The answer must consist of every line from the data that holds the string "Sketch".

[Dataset entries]
* * *
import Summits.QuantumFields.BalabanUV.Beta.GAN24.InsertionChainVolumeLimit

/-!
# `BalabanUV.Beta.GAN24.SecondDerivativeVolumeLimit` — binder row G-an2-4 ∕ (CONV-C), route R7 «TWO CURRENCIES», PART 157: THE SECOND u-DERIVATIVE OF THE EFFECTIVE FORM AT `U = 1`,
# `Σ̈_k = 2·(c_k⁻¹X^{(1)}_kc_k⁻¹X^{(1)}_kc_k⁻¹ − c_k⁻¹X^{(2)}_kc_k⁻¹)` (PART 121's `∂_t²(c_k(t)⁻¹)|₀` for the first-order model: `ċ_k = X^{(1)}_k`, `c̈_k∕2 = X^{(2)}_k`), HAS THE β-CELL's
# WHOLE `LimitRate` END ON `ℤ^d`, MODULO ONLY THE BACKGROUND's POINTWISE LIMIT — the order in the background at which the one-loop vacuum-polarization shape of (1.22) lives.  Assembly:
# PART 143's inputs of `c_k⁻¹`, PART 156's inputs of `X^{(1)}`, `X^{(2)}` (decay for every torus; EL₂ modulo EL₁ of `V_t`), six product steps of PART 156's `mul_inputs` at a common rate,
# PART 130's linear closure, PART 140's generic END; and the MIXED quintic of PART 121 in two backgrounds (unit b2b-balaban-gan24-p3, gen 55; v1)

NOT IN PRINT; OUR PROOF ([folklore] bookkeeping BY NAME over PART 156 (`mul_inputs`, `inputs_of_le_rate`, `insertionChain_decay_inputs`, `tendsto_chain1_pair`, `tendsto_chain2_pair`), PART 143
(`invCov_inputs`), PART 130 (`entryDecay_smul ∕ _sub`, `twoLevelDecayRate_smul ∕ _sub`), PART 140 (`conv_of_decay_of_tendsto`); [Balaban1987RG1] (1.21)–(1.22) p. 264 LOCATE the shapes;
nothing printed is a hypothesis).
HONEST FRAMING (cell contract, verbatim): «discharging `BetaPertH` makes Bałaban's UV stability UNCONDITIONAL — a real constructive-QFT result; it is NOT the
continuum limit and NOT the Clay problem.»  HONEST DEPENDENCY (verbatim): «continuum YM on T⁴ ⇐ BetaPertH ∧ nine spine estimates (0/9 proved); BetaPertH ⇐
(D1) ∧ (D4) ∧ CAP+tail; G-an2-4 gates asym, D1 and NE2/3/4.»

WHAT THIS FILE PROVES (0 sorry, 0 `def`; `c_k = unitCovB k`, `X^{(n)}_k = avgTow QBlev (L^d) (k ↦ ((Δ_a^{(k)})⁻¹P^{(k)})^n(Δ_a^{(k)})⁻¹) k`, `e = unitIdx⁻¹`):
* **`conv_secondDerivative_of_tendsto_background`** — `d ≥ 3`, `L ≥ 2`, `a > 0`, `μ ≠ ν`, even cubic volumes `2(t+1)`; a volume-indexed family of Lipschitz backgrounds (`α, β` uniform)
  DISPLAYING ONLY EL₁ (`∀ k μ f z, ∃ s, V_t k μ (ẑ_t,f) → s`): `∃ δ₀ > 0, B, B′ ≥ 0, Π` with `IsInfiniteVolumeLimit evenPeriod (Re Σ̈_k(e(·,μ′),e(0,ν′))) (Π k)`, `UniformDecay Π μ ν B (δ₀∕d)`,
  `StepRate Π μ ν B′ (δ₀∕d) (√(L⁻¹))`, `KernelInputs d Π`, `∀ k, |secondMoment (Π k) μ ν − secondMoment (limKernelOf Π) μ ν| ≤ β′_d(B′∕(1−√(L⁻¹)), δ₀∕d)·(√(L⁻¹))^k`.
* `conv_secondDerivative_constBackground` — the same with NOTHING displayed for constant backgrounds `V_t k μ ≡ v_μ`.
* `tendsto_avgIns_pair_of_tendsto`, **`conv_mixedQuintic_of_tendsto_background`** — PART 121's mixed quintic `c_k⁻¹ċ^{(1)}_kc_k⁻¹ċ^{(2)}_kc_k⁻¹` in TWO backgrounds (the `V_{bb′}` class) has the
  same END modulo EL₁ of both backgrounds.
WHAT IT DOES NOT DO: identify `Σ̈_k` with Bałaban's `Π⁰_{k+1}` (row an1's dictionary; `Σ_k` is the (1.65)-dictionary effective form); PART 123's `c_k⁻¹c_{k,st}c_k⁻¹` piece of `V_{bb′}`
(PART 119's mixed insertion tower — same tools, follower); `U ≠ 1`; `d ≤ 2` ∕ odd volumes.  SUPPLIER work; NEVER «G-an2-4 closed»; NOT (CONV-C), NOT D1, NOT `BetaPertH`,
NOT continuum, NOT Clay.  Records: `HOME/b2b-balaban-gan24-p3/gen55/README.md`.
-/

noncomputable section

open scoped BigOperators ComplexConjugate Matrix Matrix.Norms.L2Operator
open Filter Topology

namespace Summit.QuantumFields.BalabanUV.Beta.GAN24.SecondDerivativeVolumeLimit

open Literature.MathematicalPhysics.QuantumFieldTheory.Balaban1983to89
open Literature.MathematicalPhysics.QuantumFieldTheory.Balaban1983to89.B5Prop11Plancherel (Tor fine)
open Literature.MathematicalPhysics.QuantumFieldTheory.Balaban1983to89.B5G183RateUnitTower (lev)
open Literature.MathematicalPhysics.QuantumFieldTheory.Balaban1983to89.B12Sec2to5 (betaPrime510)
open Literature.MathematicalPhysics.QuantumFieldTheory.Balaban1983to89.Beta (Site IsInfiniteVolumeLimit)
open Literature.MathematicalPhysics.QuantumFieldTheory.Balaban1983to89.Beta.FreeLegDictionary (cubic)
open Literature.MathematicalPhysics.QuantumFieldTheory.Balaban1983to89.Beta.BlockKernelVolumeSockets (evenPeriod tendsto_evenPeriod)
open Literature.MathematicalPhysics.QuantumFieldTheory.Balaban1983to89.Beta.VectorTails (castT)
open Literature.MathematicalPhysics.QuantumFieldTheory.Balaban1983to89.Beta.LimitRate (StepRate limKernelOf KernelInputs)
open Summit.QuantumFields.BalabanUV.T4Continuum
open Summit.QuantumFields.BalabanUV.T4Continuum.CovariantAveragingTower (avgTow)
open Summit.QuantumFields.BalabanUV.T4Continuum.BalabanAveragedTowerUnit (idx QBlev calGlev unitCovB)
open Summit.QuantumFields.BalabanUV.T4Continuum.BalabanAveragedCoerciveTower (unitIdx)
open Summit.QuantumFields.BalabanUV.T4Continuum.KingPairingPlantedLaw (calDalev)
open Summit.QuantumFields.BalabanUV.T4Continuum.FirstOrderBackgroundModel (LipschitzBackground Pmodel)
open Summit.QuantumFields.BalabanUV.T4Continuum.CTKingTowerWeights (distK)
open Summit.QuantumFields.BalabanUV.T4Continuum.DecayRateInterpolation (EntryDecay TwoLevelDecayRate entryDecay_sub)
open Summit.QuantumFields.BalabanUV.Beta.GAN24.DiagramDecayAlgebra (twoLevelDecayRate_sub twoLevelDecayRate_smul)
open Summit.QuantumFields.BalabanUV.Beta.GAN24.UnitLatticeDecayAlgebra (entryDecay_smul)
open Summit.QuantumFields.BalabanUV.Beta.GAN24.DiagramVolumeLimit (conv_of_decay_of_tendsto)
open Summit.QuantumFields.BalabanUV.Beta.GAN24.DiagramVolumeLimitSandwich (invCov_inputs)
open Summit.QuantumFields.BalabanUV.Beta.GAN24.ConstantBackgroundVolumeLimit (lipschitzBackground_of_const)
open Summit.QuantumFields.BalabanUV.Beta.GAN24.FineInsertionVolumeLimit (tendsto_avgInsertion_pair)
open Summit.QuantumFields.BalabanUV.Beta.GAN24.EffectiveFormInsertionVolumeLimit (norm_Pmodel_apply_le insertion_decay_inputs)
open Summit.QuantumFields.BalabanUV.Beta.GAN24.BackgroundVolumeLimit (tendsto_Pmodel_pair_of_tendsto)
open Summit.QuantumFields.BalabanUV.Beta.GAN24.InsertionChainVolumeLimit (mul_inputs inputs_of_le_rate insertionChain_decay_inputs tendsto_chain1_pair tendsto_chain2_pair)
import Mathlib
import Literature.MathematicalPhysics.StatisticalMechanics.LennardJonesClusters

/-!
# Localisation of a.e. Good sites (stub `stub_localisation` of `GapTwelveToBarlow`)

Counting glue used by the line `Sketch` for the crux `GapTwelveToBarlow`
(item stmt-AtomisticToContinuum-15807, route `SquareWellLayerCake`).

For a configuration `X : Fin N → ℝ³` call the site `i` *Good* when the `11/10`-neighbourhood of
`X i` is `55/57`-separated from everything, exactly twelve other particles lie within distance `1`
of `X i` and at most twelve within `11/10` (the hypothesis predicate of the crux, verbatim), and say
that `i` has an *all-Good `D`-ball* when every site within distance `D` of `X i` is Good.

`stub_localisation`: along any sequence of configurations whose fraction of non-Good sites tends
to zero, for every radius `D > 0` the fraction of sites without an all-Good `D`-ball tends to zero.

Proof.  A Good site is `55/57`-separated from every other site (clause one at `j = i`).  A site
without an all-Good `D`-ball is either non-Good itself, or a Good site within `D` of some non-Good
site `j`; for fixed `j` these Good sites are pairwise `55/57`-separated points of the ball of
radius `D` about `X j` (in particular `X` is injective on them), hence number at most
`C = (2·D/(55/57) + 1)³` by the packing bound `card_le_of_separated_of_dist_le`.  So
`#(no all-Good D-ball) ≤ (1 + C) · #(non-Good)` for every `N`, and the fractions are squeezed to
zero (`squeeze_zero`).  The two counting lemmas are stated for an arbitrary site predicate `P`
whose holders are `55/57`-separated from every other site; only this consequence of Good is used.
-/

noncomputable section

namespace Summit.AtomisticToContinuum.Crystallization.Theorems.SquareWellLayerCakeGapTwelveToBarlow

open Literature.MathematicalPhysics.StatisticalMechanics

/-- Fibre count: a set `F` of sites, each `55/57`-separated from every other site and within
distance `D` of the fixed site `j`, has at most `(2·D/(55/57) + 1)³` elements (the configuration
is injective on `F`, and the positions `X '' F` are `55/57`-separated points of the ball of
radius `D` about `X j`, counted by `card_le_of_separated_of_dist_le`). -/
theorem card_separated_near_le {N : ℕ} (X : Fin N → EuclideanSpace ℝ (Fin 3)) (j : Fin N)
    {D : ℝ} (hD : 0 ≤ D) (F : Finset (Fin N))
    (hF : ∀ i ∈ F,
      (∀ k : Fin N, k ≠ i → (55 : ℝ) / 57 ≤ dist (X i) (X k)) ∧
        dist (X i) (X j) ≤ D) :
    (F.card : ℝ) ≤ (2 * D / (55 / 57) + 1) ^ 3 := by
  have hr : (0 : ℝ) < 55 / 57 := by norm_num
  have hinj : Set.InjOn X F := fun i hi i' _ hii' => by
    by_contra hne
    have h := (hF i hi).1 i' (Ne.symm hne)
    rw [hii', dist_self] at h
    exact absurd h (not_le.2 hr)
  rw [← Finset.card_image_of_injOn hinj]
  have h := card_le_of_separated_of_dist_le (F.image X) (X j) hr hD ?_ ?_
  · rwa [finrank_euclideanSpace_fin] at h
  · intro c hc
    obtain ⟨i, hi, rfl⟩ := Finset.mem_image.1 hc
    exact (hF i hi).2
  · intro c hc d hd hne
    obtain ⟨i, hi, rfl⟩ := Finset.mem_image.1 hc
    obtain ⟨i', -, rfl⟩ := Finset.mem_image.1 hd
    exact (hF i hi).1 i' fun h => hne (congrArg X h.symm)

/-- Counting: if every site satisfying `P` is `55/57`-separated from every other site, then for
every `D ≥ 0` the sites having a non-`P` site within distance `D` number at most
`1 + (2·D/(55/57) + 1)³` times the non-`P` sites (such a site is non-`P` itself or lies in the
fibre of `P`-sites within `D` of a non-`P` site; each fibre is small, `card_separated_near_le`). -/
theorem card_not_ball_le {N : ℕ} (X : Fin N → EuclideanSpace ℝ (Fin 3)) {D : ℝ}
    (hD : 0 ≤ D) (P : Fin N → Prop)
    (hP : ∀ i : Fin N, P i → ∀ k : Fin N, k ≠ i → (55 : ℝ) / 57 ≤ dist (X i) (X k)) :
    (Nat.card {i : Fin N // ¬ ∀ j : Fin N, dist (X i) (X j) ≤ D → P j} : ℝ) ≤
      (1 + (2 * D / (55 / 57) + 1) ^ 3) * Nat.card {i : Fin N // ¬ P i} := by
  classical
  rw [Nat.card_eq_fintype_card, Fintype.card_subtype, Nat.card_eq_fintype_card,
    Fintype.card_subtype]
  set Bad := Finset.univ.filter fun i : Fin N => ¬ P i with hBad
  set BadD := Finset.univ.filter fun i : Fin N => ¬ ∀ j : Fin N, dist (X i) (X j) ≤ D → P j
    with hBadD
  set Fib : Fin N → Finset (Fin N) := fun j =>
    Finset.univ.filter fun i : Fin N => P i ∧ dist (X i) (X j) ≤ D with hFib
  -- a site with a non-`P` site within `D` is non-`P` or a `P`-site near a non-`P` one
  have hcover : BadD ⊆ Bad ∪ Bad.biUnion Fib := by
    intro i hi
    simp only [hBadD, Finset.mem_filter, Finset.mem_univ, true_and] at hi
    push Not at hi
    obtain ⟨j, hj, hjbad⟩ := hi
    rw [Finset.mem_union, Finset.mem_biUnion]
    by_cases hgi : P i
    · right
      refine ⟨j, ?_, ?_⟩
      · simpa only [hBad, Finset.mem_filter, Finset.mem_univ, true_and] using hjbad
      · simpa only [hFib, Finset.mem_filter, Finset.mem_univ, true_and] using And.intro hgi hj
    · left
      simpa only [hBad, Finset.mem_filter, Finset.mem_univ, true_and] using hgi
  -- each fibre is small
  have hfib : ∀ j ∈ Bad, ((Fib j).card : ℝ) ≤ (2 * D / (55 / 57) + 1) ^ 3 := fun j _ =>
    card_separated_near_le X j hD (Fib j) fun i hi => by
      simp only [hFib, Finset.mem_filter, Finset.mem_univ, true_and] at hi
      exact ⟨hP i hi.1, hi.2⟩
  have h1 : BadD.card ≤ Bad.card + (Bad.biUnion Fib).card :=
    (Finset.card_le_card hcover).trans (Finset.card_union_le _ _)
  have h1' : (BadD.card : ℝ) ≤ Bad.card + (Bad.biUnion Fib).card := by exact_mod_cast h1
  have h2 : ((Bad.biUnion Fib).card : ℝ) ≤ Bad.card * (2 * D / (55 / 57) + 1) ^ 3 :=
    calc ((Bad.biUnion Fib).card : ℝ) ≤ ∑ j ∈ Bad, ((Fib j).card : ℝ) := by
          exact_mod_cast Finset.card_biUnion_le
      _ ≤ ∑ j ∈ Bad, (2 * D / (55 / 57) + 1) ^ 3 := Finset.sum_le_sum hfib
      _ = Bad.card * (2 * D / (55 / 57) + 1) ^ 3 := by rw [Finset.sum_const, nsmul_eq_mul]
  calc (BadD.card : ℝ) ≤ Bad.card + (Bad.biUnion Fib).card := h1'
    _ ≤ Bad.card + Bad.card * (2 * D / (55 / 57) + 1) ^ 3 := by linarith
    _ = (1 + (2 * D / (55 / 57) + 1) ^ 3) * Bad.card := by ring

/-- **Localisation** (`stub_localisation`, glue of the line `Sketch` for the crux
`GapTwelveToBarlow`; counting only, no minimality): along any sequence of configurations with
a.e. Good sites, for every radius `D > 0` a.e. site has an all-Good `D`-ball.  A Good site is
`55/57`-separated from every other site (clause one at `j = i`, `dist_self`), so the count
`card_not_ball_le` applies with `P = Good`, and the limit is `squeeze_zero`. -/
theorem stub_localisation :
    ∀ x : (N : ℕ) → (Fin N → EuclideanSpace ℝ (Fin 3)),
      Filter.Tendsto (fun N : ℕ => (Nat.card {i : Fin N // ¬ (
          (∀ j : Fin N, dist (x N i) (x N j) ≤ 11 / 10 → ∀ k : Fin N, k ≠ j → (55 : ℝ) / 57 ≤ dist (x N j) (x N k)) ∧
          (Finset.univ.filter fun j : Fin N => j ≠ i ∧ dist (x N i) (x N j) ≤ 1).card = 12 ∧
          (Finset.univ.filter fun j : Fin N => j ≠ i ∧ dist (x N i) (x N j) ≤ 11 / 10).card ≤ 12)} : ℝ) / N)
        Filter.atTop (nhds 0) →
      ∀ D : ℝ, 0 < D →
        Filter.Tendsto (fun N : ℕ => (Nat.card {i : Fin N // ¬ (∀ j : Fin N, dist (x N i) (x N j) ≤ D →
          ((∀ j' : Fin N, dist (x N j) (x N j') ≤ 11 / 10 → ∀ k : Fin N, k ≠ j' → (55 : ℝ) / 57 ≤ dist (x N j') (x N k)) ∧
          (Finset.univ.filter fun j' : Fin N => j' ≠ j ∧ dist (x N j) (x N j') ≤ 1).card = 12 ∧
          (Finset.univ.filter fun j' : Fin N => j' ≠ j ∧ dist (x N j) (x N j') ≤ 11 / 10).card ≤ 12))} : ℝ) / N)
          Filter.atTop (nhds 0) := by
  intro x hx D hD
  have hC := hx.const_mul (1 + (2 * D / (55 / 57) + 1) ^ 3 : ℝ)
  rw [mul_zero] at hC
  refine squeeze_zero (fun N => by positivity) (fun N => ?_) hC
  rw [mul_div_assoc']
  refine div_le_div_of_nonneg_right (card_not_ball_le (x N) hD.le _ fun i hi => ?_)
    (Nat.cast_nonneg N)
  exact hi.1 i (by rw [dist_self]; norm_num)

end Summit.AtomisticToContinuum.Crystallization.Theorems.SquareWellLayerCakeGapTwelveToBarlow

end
* * *
### SOLUTION BELOW
Counting glue used by the line `Sketch` for the crux `GapTwelveToBarlow`
/-- **Localisation** (`stub_localisation`, glue of the line `Sketch` for the crux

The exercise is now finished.